PROBLEM DETAILS:
Among the records, find the lines that hold the string "hfar" and return them.

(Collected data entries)
/-- ★★★ **`(TS)_z` FROM REGION-LOCAL DATA ON THE CHART SIDE** (✓`stiffness_of_regions_and_core` instantiated): `b > 0`; finitely many pairwise disjoint
measurable regions `R_i ⊆ ℍ × GnoSign L × GnoCoord L`, each stiff with surplus `sur` for `F̂ = F̂_z` against the chart measure; a measurable core `N`
disjoint from them with `κ·∫_N e^{−bF̂} ≤ sur·Σ_i∫_{R_i}e^{−bF̂}`; and `κ ≤ b·F̂` off `N ∪ ⋃R_i` (e.g. the bad hemisphere signs, ✓`badSign_floor`).
Then `κ·Ẑ_z(b) ≤ b·Ê_z(b)`. [cite: tHooft1979] [folklore] -/
theorem sector_stiffness_of_regions_and_core (z : Fin 3 → Bool) {b κ sur : ℝ} (hb : 0 < b) (μc : Measure (ℍ × GnoSign L × GnoCoord L))
    (hμc : μc = ENNReal.ofReal (KL L) • coneMeasure.prod ((Measure.count : Measure (GnoSign L)).prod
      ((volume : Measure (GnoCoord L)).withDensity fun η => ENNReal.ofReal (gnoDensity η))))
    {ι : Type*} (s : Finset ι) (R : ι → Set (ℍ × GnoSign L × GnoCoord L)) (hR : ∀ i ∈ s, MeasurableSet (R i))
    (hdisj : (s : Set ι).Pairwise (Disjoint on R)) {N : Set (ℍ × GnoSign L × GnoCoord L)} (hN : MeasurableSet N)
    (hNdisj : ∀ i ∈ s, Disjoint N (R i))
    (hloc : ∀ i ∈ s, (κ + sur) * ∫ q in R i, Real.exp (-b * gnoDeficit z (fun _ => 1) q.1 q.2.1 q.2.2) ∂μc ≤
      b * ∫ q in R i, gnoDeficit z (fun _ => 1) q.1 q.2.1 q.2.2 * Real.exp (-b * gnoDeficit z (fun _ => 1) q.1 q.2.1 q.2.2) ∂μc)
    (hcore : κ * ∫ q in N, Real.exp (-b * gnoDeficit z (fun _ => 1) q.1 q.2.1 q.2.2) ∂μc ≤
      sur * ∑ i ∈ s, ∫ q in R i, Real.exp (-b * gnoDeficit z (fun _ => 1) q.1 q.2.1 q.2.2) ∂μc)
    (hfar : ∀ q : ℍ × GnoSign L × GnoCoord L, q ∉ N → q ∉ (⋃ i ∈ s, R i) → κ ≤ b * gnoDeficit z (fun _ => 1) q.1 q.2.1 q.2.2) :
    κ * ∫ p, Real.exp (-(b * swapRingDeficit L z p)) ∂(ringMeasure L) ≤
      b * ∫ p, swapRingDeficit L z p * Real.exp (-(b * swapRingDeficit L z p)) ∂(ringMeasure L) := by
  haveI := isFiniteMeasure_chartMeasure μc hμc
  obtain ⟨B, hB⟩ := gnoDeficit_triple_bound (L := L) z
  exact sector_stiffness_of_chart_stiffness z hb.le μc hμc
    (stiffness_of_regions_and_core μc (measurable_gnoDeficit_triple z _) hB (fun q => gnoDeficit_nonneg z _ q.1 q.2.1 q.2.2)
      s R hR hdisj hN hNdisj hb hloc hcore hfar)

end Summit.QuantumFields.YangMills.Theorems.SwapVirialDeficit.BlowUpRing

end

SOLUTION FOR THIS PROBLEM:
    (hfar : ∀ q : ℍ × GnoSign L × GnoCoord L, q ∉ N → q ∉ (⋃ i ∈ s, R i) → κ ≤ b * gnoDeficit z (fun _ => 1) q.1 q.2.1 q.2.2) :
      s R hR hdisj hN hNdisj hb hloc hcore hfar)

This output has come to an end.